*TASK DESCRIPTION*
The answer must be every line of the records below that contains the word "stmt", copied out.

Stored data:
**********

import Summits.BirchSwinnertonDyer.Rank1Residual.Additive.KatoDescentTorsionFree
import Summits.BirchSwinnertonDyer.BirchSwinnertonDyer.Theorems.RamifiedSevenEllipticUnitsRubinFormulaZpBsdp
import Summits.BirchSwinnertonDyer.BirchSwinnertonDyer.Theses.RamifiedSevenEllipticUnits
import Summits.BirchSwinnertonDyer.BirchSwinnertonDyer.Theorems.RamifiedSevenEllipticUnitsSevenTorsionLocal
import Literature.NumberTheory.EllipticCurves.AnomalousOfRationalTorsionProofs
import Literature.NumberTheory.EllipticCurves.ComplexMultiplicationNotSemistable
import Literature.NumberTheory.EllipticCurves.BSDSelmerSkinnerProofs
import Literature.NumberTheory.EllipticCurves.IsogenyHasCMIffJMemProofs
import HarnessLib

set_option linter.dupNamespace false
set_option autoImplicit false

/-!
# Route `RamifiedSevenEllipticUnits` (rung K7r), Value crux `EllipticUnitValueSevenOfGZK`
# (stmt-BirchSwinnertonDyer-19945) in KATO–PERRIN-RIOU CURRENCY: the crux ⟸ KMC(T₇W) ∧ PR^×(W, 7) on
# 𝒞₇ (image-free Kato descent of cell `bsd-potss`), and — GRANTED KMC on 𝒞₇ and the route's residual
# `EllipticUnitIMCSevenZp` (19944) — the crux ⟺ PR^× on 𝒞₇ (helper `--supports` 19945; cell `bsd-cm`,
# line owner `bsd-cm-k7r-c4` g9, planner D137 (b) «OPTIONAL Theorems-side conditional record»; THEOREMS
# ONLY over the potss interface binder; nothing asserted, no stub registered, no item closed)

WHY THIS FILE. The planner named the research residue of the registered stub `S_arch` of the line
`rubin-formula-zp` (skeleton v4 `069d93eb8845d228`) PR^× = `Additive.PerrinRiouUpToUnitAt` — Perrin-Riou's
Kato-point formula UP TO A `7`-ADIC UNIT at the ADDITIVE (CM-ramified) prime `7` of the twists
`E_D = 49a1^{(D)}`, `D ∈ 𝒞₇` (D132/D133; seat ram g10's THEOREM R, referee g42 desk PASS; LAW RRF 33/33).
D136 (b) asked for a registered ∀-schema stub over the interface `PRRatio`; D137 RETRACTED it after a
junk-instance audit which this seat reached independently (STATUS 2026-08-27T05:11Z: `PRRatio := ⊥`
passes every reading vacuously and turns `PerrinRiouUpToUnitAt ⊥ W 7` into `W.analyticRank ≠ 1`, which
EMPTIES 𝒞₇; `PRRatio := (· = 1)` gives «`7 ∤ #Ш(E_D)` for every `D`»; with realisability the schema is
`BSD(·, 7)` on 𝒞₇ by Burns–Kurihara–Sano Thm. 7.3) — so PR^× can be a stub only over a CLOSED ratio
predicate (the D-O6-2 construction lane). What the tree CAN hold today is the SOUND downstream use, as
in cell bsd-potss's part 8b and rung K8's `…CccOneLawOnTypeIstarZeroOfKMCPerrinRiou` (k8i-c2 g4,
p447913): the interface slots `IsOf`, `PRRatio`, `KMC` are section variables USED ONLY AS HYPOTHESES.
This file is the K7r twin of that K8 record:

* §0 the side conditions of the image-free descent on 𝒞₇, UNCONDITIONALLY: additive at `7` (CM and bad),
  `0 ≤ v₇(j)` (CM `j`-invariants are integers), and **`7 ∤ #W(ℚ)_tors` for every curve with CM field
  `ℚ(√−7)`** (`not_seven_dvd_torsionOrder_of_cmFieldDiscr_eq_neg_seven`: a rational point of order `7`
  would be a non-zero `7`-torsion point of `W` over the `7`-adic completion of `ℚ`, excluded by seat
  k7r-c3's `7`-adic Newton-polygon theorem `SevenTorsion.seven_nsmul_eq_zero_of_valuation`);
* §1 `bsdp_seven_of_kmc_of_perrinRiou` — `BSD(W, 7)` at every `W ∈ 𝒞₇` from KMC(T₇W) ∧ PR^×(W, 7)
  (potss `TorsionFree.rankOne_missingPPartAt_of_kmc_of_perrinRiou` = BKS Thm. 7.6 at `r = 1` in Kato's
  `𝐇²`-formalism, image-free: `W[7]` IS reducible on 𝒞₇ — the `𝔭`-isogeny — so the (12.5.2) versions do
  not apply; the torsion-free versions need only §0);
* §2 `indexLawAtZp_seven_of_kmc_of_perrinRiou`, `rubinFormulaAtZp_seven_of_kmc_of_perrinRiou` — hence the
  crux body `X12.O11.RamifiedCMBottomClassIndexLawAtZp W 7` and the body of the registered FIT WITNESS
  `stub_rubinFormulaSevenZp` (`X12.O11.RamifiedCMRubinFormulaAtZp W 7`, S_open) at every member (k7r-c3
  g7's `RubinFormulaZpBsdp.…_of_bsdp`: `BSD(W, p) ⟹` the value law, Cassels + modularity + GZK only);
* §3 **`valueSevenOfGZK_of_kmc_of_perrinRiou`** — THE CRUX BY NAME ⟸ (image-free readings 1″♭ / 3♭ +
  the interface lemma) ∧ (∀ W ∈ 𝒞₇, KMC W 7) ∧ (∀ W ∈ 𝒞₇, PR^×(W, 7)) ∧ Cassels ∧ modularity — ONE
  conditional record; and `rubinFormulaSevenZp_of_kmc_of_perrinRiou`, the same for the registered fit
  witness's exact signature;
* §4 `perrinRiou_seven_of_indexLawAtZp_of_imcZp_of_kmc` (BKS Thm. 7.3: the crux body at `W` + the
  residual (R-IMC)∃-Zp at `W` + KMC ⟹ PR^×(W, 7)) and **`valueSevenOfGZK_iff_perrinRiouOnClassCSeven`** —
  GRANTED KMC(T₇W) on 𝒞₇, the residual `EllipticUnitIMCSevenZp` (stmt-BirchSwinnertonDyer-19944), the
  readings and {modularity, GZ I.(7.3), GZK, Cassels}: `EllipticUnitValueSevenOfGZK ↔ ∀ W ∈ 𝒞₇, PR^×(W, 7)`.
  Kernel form of the cell sentence «CornerF O10 and O11 hinge on ONE conjecture» (RRF-ram-g10.md §0 item 5;
  K8's §4 is the O10 half).

RELATION TO THEOREM R (RRF-ram-g10.md §1, referee g42 PASS as a conditional derivation). THEOREM R reaches
S_open from PR^×(E_D,7) ∧ PR^×(E_{−11},7) through [BKNO] Thm. 1.8 at `𝟙` (R2), the local period
comparison (R3) and the Kato/elliptic-unit comparison (R4) — a BKNO-INTERNAL transfer for which the tree
has no object (no `z^{Kato}`, no closed `PRRatio`: D-O6-2). The record below replaces that transfer by
KATO'S OWN main conjecture KMC(T₇W) (Conj. 12.10, with its integrality clause — readings 3♭) and goes
through `BSD(W, 7)` (BKS Thm. 7.6 / 7.3), which the tree holds over the potss interface; the base member
and (R0)/(R1) are then not needed. Both routes name the SAME open input PR^×(·, 7) at an additive prime —
in no source (BKNO §1.4 «report elsewhere»; BSTW 2024 Thm. 6.4 needs `p ∤ 2N`; BKO 2024 inert GOOD `p`;
Rubin 1992 split `p`).

HONEST LABEL: every statement is CONDITIONAL on displayed hypotheses; nothing about Kato's Main
Conjecture, Perrin-Riou's conjecture, the elliptic-unit IMC or BSD is asserted; no definition, no
Literature statement, no named fact is minted; the crux is concluded BY NAME (§3), never restated; the
registered skeleton v4 is untouched (this is NOT a stub); 19945 and 19944 stay OPEN; BSD is not proved
for any curve by any of this.
[cite: BurnsKuriharaSano2019, Thm. 7.3 and Thm. 7.6 (p. 29)] [cite: Kato2004Asterisque, Conj. 12.10 (p. 224), §14.14 (p. 243), §15]
[cite: PerrinRiou1993AIF, §3.3] [cite: BurungaleKobayashiNakamuraOta2026, §1.4 and Thm. 7.2 (arXiv:2608.06879 pp. 8, 41; shape only)]
[cite: Miller2011LMS, §1 and Def. 1.1] [cite: SilvermanAEC2009, Exercise 3.7, VII.3 Prop. 3.1]
-/

noncomputable section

**********

*TASK RESULT*
# (stmt-BirchSwinnertonDyer-19945) in KATO–PERRIN-RIOU CURRENCY: the crux ⟸ KMC(T₇W) ∧ PR^×(W, 7) on
  GRANTED KMC(T₇W) on 𝒞₇, the residual `EllipticUnitIMCSevenZp` (stmt-BirchSwinnertonDyer-19944), the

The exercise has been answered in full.